The problem: Return each line of the records below that contains the word "Finset".

Provided material:

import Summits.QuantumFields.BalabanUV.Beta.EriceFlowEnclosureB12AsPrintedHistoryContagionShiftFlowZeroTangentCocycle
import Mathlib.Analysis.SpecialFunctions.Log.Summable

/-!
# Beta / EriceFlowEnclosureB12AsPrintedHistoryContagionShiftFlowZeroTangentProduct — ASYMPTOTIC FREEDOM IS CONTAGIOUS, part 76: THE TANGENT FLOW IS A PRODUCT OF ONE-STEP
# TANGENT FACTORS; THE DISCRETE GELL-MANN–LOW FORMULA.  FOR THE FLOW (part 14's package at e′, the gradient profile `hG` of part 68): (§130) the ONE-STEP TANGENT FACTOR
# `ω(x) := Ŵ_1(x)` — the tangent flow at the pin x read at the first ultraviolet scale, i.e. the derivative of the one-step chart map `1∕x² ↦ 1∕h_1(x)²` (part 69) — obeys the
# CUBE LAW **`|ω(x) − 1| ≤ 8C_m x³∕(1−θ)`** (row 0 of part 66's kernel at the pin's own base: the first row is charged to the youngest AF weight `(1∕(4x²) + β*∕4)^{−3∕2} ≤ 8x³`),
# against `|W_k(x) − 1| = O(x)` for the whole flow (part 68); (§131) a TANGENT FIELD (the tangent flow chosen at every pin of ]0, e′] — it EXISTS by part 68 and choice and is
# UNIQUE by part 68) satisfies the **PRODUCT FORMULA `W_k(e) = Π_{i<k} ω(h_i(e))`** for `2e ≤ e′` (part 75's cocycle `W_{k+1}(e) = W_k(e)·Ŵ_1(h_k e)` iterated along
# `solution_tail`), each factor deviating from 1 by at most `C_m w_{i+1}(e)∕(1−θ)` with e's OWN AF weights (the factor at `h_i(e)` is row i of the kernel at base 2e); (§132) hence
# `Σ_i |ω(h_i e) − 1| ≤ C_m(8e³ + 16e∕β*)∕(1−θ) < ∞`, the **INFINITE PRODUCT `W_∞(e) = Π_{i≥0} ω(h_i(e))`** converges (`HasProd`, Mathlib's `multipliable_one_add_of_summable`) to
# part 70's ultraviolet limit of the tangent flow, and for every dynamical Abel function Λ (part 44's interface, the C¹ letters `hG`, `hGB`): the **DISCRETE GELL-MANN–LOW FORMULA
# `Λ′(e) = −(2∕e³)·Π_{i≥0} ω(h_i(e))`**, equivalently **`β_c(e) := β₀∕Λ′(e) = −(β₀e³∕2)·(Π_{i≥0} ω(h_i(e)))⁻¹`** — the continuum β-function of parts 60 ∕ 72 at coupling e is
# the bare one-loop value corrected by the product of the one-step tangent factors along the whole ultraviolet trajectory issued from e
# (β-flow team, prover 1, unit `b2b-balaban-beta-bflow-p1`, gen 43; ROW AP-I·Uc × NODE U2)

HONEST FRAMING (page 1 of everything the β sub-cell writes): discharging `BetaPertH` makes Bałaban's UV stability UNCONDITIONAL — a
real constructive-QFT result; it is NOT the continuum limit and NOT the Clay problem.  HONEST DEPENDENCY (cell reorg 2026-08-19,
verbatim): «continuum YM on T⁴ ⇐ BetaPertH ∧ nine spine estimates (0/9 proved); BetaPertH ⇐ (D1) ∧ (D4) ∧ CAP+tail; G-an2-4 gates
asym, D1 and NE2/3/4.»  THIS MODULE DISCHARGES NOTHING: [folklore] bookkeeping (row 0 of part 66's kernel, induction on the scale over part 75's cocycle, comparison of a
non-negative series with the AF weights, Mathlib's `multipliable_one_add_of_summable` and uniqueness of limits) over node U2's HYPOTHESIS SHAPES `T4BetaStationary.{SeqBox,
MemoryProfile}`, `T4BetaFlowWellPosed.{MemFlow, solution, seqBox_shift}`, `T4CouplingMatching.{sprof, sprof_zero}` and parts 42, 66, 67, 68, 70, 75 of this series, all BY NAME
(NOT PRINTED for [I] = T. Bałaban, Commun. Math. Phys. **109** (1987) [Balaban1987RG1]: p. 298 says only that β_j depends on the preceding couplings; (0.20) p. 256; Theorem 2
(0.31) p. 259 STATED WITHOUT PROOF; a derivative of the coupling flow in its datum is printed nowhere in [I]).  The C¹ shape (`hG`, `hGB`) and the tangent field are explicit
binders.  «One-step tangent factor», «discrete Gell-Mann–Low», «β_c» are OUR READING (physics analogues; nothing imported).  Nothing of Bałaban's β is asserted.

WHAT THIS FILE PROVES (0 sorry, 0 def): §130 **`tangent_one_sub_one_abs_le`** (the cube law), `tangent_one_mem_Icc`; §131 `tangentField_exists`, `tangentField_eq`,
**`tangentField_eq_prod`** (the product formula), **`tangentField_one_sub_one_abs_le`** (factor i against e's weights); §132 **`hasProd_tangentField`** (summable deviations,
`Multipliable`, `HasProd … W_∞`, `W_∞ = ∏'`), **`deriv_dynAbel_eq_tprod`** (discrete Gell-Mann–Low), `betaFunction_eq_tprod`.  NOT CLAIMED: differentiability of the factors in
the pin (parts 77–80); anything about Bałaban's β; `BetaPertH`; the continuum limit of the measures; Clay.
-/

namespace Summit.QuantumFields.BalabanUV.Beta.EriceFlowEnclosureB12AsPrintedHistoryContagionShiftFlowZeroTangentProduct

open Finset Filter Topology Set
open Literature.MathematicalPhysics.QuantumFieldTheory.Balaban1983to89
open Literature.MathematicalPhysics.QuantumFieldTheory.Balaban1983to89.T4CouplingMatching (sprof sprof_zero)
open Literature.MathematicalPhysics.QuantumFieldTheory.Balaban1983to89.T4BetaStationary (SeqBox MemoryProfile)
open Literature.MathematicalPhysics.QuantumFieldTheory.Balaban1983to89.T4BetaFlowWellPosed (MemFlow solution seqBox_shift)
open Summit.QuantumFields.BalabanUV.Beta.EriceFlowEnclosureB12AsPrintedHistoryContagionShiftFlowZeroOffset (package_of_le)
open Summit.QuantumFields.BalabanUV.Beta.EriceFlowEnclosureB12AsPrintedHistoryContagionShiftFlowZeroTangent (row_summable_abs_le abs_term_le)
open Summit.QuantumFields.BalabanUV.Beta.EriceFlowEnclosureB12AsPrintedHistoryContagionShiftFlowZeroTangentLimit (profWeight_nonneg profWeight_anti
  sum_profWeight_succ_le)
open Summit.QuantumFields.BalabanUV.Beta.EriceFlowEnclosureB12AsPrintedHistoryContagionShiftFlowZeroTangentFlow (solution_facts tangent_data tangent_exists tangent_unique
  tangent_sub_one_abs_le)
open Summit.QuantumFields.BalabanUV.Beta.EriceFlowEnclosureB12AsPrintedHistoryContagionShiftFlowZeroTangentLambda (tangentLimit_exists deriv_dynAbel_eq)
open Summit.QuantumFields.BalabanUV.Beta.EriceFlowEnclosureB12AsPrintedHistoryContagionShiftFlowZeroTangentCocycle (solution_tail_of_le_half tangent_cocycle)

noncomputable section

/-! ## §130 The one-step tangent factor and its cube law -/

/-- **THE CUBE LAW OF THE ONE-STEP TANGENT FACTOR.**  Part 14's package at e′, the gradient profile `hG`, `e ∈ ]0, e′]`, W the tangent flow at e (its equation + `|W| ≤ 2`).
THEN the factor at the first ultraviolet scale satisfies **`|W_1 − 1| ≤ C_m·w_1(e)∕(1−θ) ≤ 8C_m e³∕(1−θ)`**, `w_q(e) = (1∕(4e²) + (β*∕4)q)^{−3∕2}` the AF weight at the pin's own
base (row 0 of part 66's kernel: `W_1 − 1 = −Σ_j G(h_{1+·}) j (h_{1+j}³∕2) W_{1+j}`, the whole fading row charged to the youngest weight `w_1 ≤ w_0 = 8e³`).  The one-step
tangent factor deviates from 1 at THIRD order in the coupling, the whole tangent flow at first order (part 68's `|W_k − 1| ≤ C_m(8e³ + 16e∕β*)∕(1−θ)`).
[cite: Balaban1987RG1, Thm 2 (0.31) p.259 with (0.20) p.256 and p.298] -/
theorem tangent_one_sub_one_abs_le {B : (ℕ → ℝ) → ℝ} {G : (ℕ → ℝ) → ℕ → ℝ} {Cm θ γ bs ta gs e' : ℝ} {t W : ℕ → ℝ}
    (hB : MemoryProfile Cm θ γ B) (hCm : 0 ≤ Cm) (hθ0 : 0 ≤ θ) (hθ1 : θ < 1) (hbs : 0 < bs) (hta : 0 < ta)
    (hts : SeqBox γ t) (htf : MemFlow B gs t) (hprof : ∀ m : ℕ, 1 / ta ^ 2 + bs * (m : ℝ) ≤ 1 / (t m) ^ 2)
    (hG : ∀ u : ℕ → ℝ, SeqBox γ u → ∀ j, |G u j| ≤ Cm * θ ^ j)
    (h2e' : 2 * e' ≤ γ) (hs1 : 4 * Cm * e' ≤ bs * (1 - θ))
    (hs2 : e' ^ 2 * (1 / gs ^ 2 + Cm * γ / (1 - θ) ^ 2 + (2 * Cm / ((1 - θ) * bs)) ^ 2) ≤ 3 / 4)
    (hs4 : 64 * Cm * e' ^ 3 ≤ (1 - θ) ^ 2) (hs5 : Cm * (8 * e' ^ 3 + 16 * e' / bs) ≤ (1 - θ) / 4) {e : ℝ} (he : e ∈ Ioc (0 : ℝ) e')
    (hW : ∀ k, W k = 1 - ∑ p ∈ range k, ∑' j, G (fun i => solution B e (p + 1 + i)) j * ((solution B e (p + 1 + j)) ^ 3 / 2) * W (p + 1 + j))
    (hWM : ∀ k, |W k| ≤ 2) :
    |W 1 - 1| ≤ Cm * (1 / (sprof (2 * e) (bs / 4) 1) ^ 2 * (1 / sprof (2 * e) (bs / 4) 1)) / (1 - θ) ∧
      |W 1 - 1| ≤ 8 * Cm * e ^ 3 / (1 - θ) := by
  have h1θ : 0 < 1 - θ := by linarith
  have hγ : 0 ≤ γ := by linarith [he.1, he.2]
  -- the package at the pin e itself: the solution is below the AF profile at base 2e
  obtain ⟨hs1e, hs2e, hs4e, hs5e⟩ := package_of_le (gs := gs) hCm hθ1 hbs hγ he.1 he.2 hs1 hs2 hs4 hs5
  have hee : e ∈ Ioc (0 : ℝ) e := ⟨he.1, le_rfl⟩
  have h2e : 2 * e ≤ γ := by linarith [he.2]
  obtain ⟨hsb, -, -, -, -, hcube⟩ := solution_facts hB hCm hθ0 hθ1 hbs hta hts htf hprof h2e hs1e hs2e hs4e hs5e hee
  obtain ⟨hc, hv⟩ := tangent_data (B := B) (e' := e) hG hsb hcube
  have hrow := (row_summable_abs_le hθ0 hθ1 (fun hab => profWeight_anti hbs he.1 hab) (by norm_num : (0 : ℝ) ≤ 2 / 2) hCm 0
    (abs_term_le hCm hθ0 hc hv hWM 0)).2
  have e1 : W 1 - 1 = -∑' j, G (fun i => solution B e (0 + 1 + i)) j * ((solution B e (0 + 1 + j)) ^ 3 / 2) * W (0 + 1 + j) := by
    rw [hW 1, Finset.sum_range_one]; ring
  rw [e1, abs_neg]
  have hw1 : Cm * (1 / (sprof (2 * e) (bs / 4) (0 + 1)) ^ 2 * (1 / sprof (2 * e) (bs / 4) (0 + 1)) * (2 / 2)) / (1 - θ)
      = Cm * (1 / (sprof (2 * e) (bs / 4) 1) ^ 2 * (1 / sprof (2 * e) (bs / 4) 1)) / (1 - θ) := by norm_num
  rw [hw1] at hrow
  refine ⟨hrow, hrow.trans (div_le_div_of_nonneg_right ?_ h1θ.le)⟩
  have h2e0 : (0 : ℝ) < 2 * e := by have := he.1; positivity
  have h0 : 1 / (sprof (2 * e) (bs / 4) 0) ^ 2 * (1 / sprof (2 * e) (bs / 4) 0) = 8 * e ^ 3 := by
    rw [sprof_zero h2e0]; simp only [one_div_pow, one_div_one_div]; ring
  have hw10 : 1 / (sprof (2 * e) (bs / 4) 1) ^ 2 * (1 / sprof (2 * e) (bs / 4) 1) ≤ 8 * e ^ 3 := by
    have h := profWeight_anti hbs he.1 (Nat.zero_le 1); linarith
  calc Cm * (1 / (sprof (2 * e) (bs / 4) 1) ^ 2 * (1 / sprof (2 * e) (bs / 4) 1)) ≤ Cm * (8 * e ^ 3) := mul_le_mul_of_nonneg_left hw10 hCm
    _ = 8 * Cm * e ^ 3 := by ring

Output:
open Finset Filter Topology Set
    rw [hW 1, Finset.sum_range_one]; ring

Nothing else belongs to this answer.